* [Work required]: Please write out exactly, and only, the lines from the first in the material below to the line containing "acting on a", both included.

── Records provided

import Literature.AlgebraicGeometry.RelativeSpec.GeometricQuotientBaseChange
import Literature.AlgebraicGeometry.Motives.FiniteQuotient
import Literature.AlgebraicGeometry.Motives.BaseChange
import Literature.AlgebraicGeometry.Motives.TorsorCoproductQuotient
import HarnessLib

/-!
# Finite-group quotients of projective schemes commute with extension of the base field
# (SGA 1, Exp. V, Prop. 1.9; Mumford, *Abelian Varieties*, §7, Theorem p. 66)

Topic `AlgebraicGeometry/Motives`; namespace `Literature.AlgebraicGeometry.Motives`. For a field `L`, an
embedding `τ : L →+* ℂ`, a finite group `Δ` acting on a PROJECTIVE `L`-scheme `Y` by `L`-automorphisms
(`act : Δ →* Aut Y`) and a quotient `p : Y ⟶ Z` of `Y` by `Δ` for separated test objects
(`Motives.IsSepQuotient`, `Z` separated over `L`), the base change `p ⊗_{L,τ} ℂ` is a quotient of `Y ⊗ ℂ`
by `Δ` for separated test objects and `Z ⊗ ℂ` is separated
(`isSepQuotient_baseChangeHom_of_isProjectiveOver`; SGA 1 V 1.9 «la formation du quotient commute au
changement de base plat» for the flat base change `Spec ℂ → Spec L`). This is the statement
`StubQuotientBaseChange` of the crux line `HeckeQuotient` (binder `HypDel`, cell `hodgecm-mathlib`), with its
binders verbatim.

Proof. (1) `Z ≅ Y/Δ := Motives.finiteQuotient ρ` under `Y` by the two universal properties
(`isoFiniteQuotient_of_isSepQuotient`; orbits lie in affine opens because `Y` is projective,
`forall_exists_stableAffineOpen_of_isProjectiveOver`), and `IsSepQuotient` is insensitive to isomorphisms of the
target (`IsSepQuotient.of_comp_iso`). (2) The quotient map `π : Y → Y/Δ` is an affine GEOMETRIC quotient
(Mumford's (1), (2): `RelativeSpec.ActionOver.isGeometricQuotient_gluedMk`), geometric quotients commute with
extension of the base field (`RelativeSpec.ActionOver.isGeometricQuotient_baseChange`), and a geometric quotient
is a categorical quotient for separated targets (`IsGeometricQuotient.existsUnique_desc`), which in the `Over`
category is `IsSepQuotient` (`isSepQuotient_of_isGeometricQuotient`). (3) Separatedness is stable under base
change (Mathlib).

* `actionOver_aut_hom` bookkeeping: the `RelativeSpec.ActionOver` on `Y.left` attached to `act : Δ →* Aut Y`
  is written inline as `⟨((Over.forget _).mapAut Y).comp act, _⟩` (no definition is introduced);
* `isSepQuotient_of_isGeometricQuotient`, `IsSepQuotient.of_comp_iso`, `isoFiniteQuotient_of_isSepQuotient`;
* `isSepQuotient_baseChangeHom_of_isProjectiveOver` — the theorem.

Everything is proved; no named facts and no definitions.

Mathlib searched (pin): `Functor.mapAut`, `Over.pullback` (`Over.w`, `Over.homMk`, `Over.OverMorphism.ext`),
`MorphismProperty.pullback_snd` for `@IsSeparated` (all used).

## References
* [SGA1] A. Grothendieck, *SGA 1*, Exp. V, §1, Prop. 1.9.
* [MumfordAV1970] D. Mumford, *Abelian Varieties* (1970), §7 Theorem p. 66 and Remark.
* [Deligne1971TravauxShimura] P. Deligne, *Travaux de Shimura*, Sém. Bourbaki 389 (1971), (5.11.1) (the use).
-/

noncomputable section

open CategoryTheory CategoryTheory.Limits AlgebraicGeometry
open Literature.AlgebraicGeometry.RelativeSpec

namespace Literature.AlgebraicGeometry.Motives

universe u v

/-! ### From geometric quotients (schemes) to separated quotients (`k`-schemes) -/

section OverCategory

variable {k : Type u} [Field k] {Δ : Type v} {Y Z : SchemeOver k}

/-- A `k`-scheme with separated structure map is a separated scheme. [folklore] -/
private theorem isSeparated_left_of_isSeparated_hom (W : SchemeOver k) (hW : IsSeparated W.hom) :
    W.left.IsSeparated :=
  ⟨by rw [← terminal.comp_from W.hom]; infer_instance⟩

/-- **A geometric quotient is a separated quotient.** If the underlying morphism of schemes of a `k`-morphism
`p : Y ⟶ Z` is a geometric quotient (Mumford's (1), (2)) for an action whose automorphisms are the
`k`-automorphisms `act g`, then `p` is a quotient of `Y` by the `act g` for separated test objects in the category of
`k`-schemes (Mumford's Remark: a geometric quotient is a categorical quotient; the descended morphism is
automatically over `k`, by uniqueness against the separated `Spec k`). [cite: MumfordAV1970, §7 Thm. p. 66 (Remark)] -/
theorem isSepQuotient_of_isGeometricQuotient (act : Δ → (Y ≅ Y)) (p : Y ⟶ Z) {S : Scheme.{u}}
    {r : Y.left ⟶ S} {G : Type*} [Group G] (ρ : ActionOver r G) (e : Δ → G) (e' : G → Δ)
    (hρ : ∀ g : G, (ρ.aut g).hom = (act (e' g)).hom.left) (hρ' : ∀ d : Δ, (act d).hom.left = (ρ.aut (e d)).hom)
    (h : ρ.IsGeometricQuotient p.left) : IsSepQuotient act p := by
  refine ⟨fun d => Over.OverMorphism.ext ?_, fun W f hW hf => ?_⟩
  · rw [Over.comp_left, hρ']
    exact h.comp_eq (e d)
  · haveI := isSeparated_left_of_isSeparated_hom W hW
    have hf' : ∀ g : G, (ρ.aut g).hom ≫ f.left = f.left := fun g => by
      rw [hρ g, ← Over.comp_left, hf]
    obtain ⟨fb, hfb, huniq⟩ := h.existsUnique_desc f.left hf'
    have hover : fb ≫ W.hom = Z.hom := by
      haveI : (Spec (CommRingCat.of k)).IsSeparated := inferInstance
      apply h.desc_unique
      rw [reassoc_of% hfb, Over.w f, ← Over.w p]
    refine ⟨Over.homMk fb hover, Over.OverMorphism.ext (by exact hfb), fun c hc => Over.OverMorphism.ext ?_⟩
    have hc : p ≫ c = f := hc
    change c.left = fb
    exact huniq c.left (by change p.left ≫ c.left = f.left; rw [← Over.comp_left, hc])

/-- `IsSepQuotient` is insensitive to isomorphisms of the target: if `p ≫ i` is a separated quotient for an
isomorphism `i`, so is `p`. [cite: MumfordAV1970, §7 Thm. p. 66 (Remark)] -/
theorem IsSepQuotient.of_comp_iso {act : Δ → (Y ≅ Y)} {p : Y ⟶ Z} {Z' : SchemeOver k} (i : Z ≅ Z')
    (h : IsSepQuotient act (p ≫ i.hom)) : IsSepQuotient act p := by
  refine ⟨fun g => ?_, fun W f hW hf => ?_⟩
  · rw [← cancel_mono i.hom, Category.assoc, h.hom_comp g]
  · obtain ⟨fb, hfb⟩ := (h.existsUnique f hW hf).exists
    refine ⟨i.hom ≫ fb, ?_, fun c hc => ?_⟩
    · change p ≫ i.hom ≫ fb = f
      rw [← Category.assoc]
      exact hfb
    · change p ≫ c = f at hc
      have hu := (h.existsUnique f hW hf).unique (y₁ := i.inv ≫ c) (y₂ := fb)
        (by rw [Category.assoc, i.hom_inv_id_assoc, hc]) hfb
      rw [← hu, i.hom_inv_id_assoc]

end OverCategory

/-! ### A separated quotient of a projective scheme is the tree's `finiteQuotient` -/

section FiniteQuotient

variable {k : Type u} [Field k] {Δ : Type} [Group Δ] [Finite Δ] {Y Z : SchemeOver k}

/-- **Uniqueness of the separated quotient**: if `p : Y ⟶ Z` is a quotient of the projective `k`-scheme `Y` by the
finite group `Δ ≤ Aut_k(Y)` for separated test objects and `Z` is separated, then `Z ≅ Y/Δ` under `Y`, where
`Y/Δ = Motives.finiteQuotient` is Mumford's quotient (the two universal properties, `finiteQuotient.desc` /
`desc_unique` and `IsSepQuotient`). [cite: MumfordAV1970, §7 Thm. p. 66 (Remark)] -/
theorem isoFiniteQuotient_of_isSepQuotient (hY : IsProjectiveOver Y) (act : Δ →* Aut Y) (p : Y ⟶ Z)
    (hZ : IsSeparated Z.hom) (hq : IsSepQuotient (fun g => act g) p) :
    letI : IsSeparated Y.hom := by haveI := hY.isProper; infer_instance
    ∃ i : Z ≅ finiteQuotient (⟨((Over.forget _).mapAut Y).comp act, fun g => Over.w (act g).hom⟩ :
        ActionOver Y.hom Δ),
      p ≫ i.hom = finiteQuotient.mk _
        (ActionOver.forall_exists_stableAffineOpen_of_isProjectiveOver _ hY) := by
  haveI : IsSeparated Y.hom := by haveI := hY.isProper; infer_instance
  let ρ : ActionOver Y.hom Δ := ⟨((Over.forget _).mapAut Y).comp act, fun g => Over.w (act g).hom⟩
  have hcov := ActionOver.forall_exists_stableAffineOpen_of_isProjectiveOver ρ hY
  have hov : ∀ g : Δ, (ρ.overIso g).hom = (act g).hom := fun g => Over.OverMorphism.ext rfl
  have hπ : ∀ g : Δ, (act g).hom ≫ finiteQuotient.mk ρ hcov = finiteQuotient.mk ρ hcov := fun g => by
    rw [← hov]; exact finiteQuotient.overIso_hom_mk ρ hcov g
  have hp : ∀ g : Δ, (ρ.overIso g).hom ≫ p = p := fun g => by rw [hov]; exact hq.hom_comp g
  haveI : Z.left.IsSeparated := isSeparated_left_of_isSeparated_hom Z hZ
  haveI : (finiteQuotient ρ).left.IsSeparated :=
    isSeparated_left_of_isSeparated_hom _ (isSeparated_finiteQuotient_hom ρ hcov)
  obtain ⟨a, ha, -⟩ := hq.existsUnique (finiteQuotient.mk ρ hcov) (isSeparated_finiteQuotient_hom ρ hcov) hπ
  let b : finiteQuotient ρ ⟶ Z := finiteQuotient.desc ρ hcov p hp
  have hab : a ≫ b = 𝟙 Z := hq.hom_ext hZ (by rw [reassoc_of% ha, finiteQuotient.mk_desc, Category.comp_id])
  have hba : b ≫ a = 𝟙 _ := by
    rw [finiteQuotient.desc_unique ρ hcov (finiteQuotient.mk ρ hcov) hπ (b ≫ a)
        (by rw [← Category.assoc, finiteQuotient.mk_desc, ha]),
      finiteQuotient.desc_unique ρ hcov (finiteQuotient.mk ρ hcov) hπ (𝟙 _) (Category.comp_id _)]
  exact ⟨⟨a, b, hab, hba⟩, ha⟩

end FiniteQuotient

/-! ### The theorem -/

set_option maxHeartbeats 400000 in
/-- **Finite-group quotients commute with base change to `ℂ`** (SGA 1, Exp. V, Prop. 1.9 for the flat base change
`Spec ℂ → Spec L`; Mumford, AV §7 Thm. p. 66). Let `L` be a field, `τ : L →+* ℂ`, `Δ` a finite group acting on the
PROJECTIVE `L`-scheme `Y` by `L`-automorphisms, and `p : Y ⟶ Z` a quotient of `Y` by `Δ` for separated test objects
with `Z` separated over `L`. Then `Z ⊗_{L,τ} ℂ` is separated over `ℂ` and `p ⊗_{L,τ} ℂ` is a quotient of `Y ⊗_{L,τ} ℂ`
by the base-changed action for separated test objects. (Affine-locally: `(A^Δ) ⊗_L ℂ = (A ⊗_L ℂ)^Δ`, since `ℂ` is
flat over `L`; globally: `Z ≅ Y/Δ`, the quotient map is an affine geometric quotient, geometric quotients commute
with extension of the base field and are categorical quotients.) This is `StubQuotientBaseChange` of the crux line
`HeckeQuotient` for `HypDel`, binders verbatim. [cite: SGA1, Exp. V Prop. 1.9] [cite: MumfordAV1970, §7 Thm. p. 66] -/
theorem isSepQuotient_baseChangeHom_of_isProjectiveOver (L : Type) [Field L] (τ : L →+* ℂ) (Δ : Type)
    [Group Δ] [Fintype Δ] (Y Z : SchemeOver L) (hY : IsProjectiveOver Y) (act : Δ →* Aut Y) (p : Y ⟶ Z)
    (hZ : IsSeparated Z.hom) (hq : IsSepQuotient (fun g => act g) p) :
    IsSeparated ((Motives.baseChangeHom τ).obj Z).hom ∧
      IsSepQuotient (fun g => (Motives.baseChangeHom τ).mapIso (act g)) ((Motives.baseChangeHom τ).map p) := by
  refine ⟨?_, ?_⟩
  · -- separatedness is stable under base change
    haveI := hZ
    change IsSeparated (pullback.snd Z.hom (Spec.map (CommRingCat.ofHom τ)))
    infer_instance
  -- (1) `Z ≅ Y/Δ`
  haveI : IsSeparated Y.hom := by haveI := hY.isProper; infer_instance
  let ρ : ActionOver Y.hom Δ := ⟨((Over.forget _).mapAut Y).comp act, fun g => Over.w (act g).hom⟩
  have hcov := ActionOver.forall_exists_stableAffineOpen_of_isProjectiveOver ρ hY
  obtain ⟨i, hi⟩ := isoFiniteQuotient_of_isSepQuotient hY act p hZ hq
  refine IsSepQuotient.of_comp_iso ((Motives.baseChangeHom τ).mapIso i) ?_
  rw [Functor.mapIso_hom, ← Functor.map_comp, hi]
  -- (2) the quotient map `π : Y → Y/Δ` is an affine geometric quotient, and so is its base change
  have hgq : ρ.IsGeometricQuotient (finiteQuotient.mk ρ hcov).left := ρ.isGeometricQuotient_gluedMk hcov
  haveI : IsAffineHom (finiteQuotient.mk ρ hcov).left := finiteQuotient.isAffineHom_mk_left ρ hcov
  let act' : Δ →* Aut ((Motives.baseChangeHom τ).obj Y) := ((Motives.baseChangeHom τ).mapAut Y).comp act
  let ρ' : ActionOver ((Motives.baseChangeHom τ).obj Y).hom Δ :=
    ⟨((Over.forget _).mapAut _).comp act', fun g => Over.w (act' g).hom⟩
  have hρ' : ∀ g : Δ, (ρ'.aut g).hom ≫ pullback.fst Y.hom (Spec.map (CommRingCat.ofHom τ)) =
      pullback.fst Y.hom (Spec.map (CommRingCat.ofHom τ)) ≫ (ρ.aut g).hom := fun g =>
    baseChangeHom_map_left_comp_fst τ (act g).hom
  have hgq' : ρ'.IsGeometricQuotient ((Motives.baseChangeHom τ).map (finiteQuotient.mk ρ hcov)).left :=
    ρ.isGeometricQuotient_baseChange τ (Over.w (finiteQuotient.mk ρ hcov)) hgq ρ' hρ' _
      (baseChangeHom_map_left_comp_fst τ (finiteQuotient.mk ρ hcov))
      (Over.w ((Motives.baseChangeHom τ).map (finiteQuotient.mk ρ hcov)))
  -- (3) a geometric quotient is a separated quotient
  exact isSepQuotient_of_isGeometricQuotient _ _ ρ' id id (fun g => rfl) (fun g => rfl) hgq'

end Literature.AlgebraicGeometry.Motives

end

────

* [Answer to this exercise]:
import Literature.AlgebraicGeometry.RelativeSpec.GeometricQuotientBaseChange
import Literature.AlgebraicGeometry.Motives.FiniteQuotient
import Literature.AlgebraicGeometry.Motives.BaseChange
import Literature.AlgebraicGeometry.Motives.TorsorCoproductQuotient
import HarnessLib

/-!
# Finite-group quotients of projective schemes commute with extension of the base field
# (SGA 1, Exp. V, Prop. 1.9; Mumford, *Abelian Varieties*, §7, Theorem p. 66)

Topic `AlgebraicGeometry/Motives`; namespace `Literature.AlgebraicGeometry.Motives`. For a field `L`, an
embedding `τ : L →+* ℂ`, a finite group `Δ` acting on a PROJECTIVE `L`-scheme `Y` by `L`-automorphisms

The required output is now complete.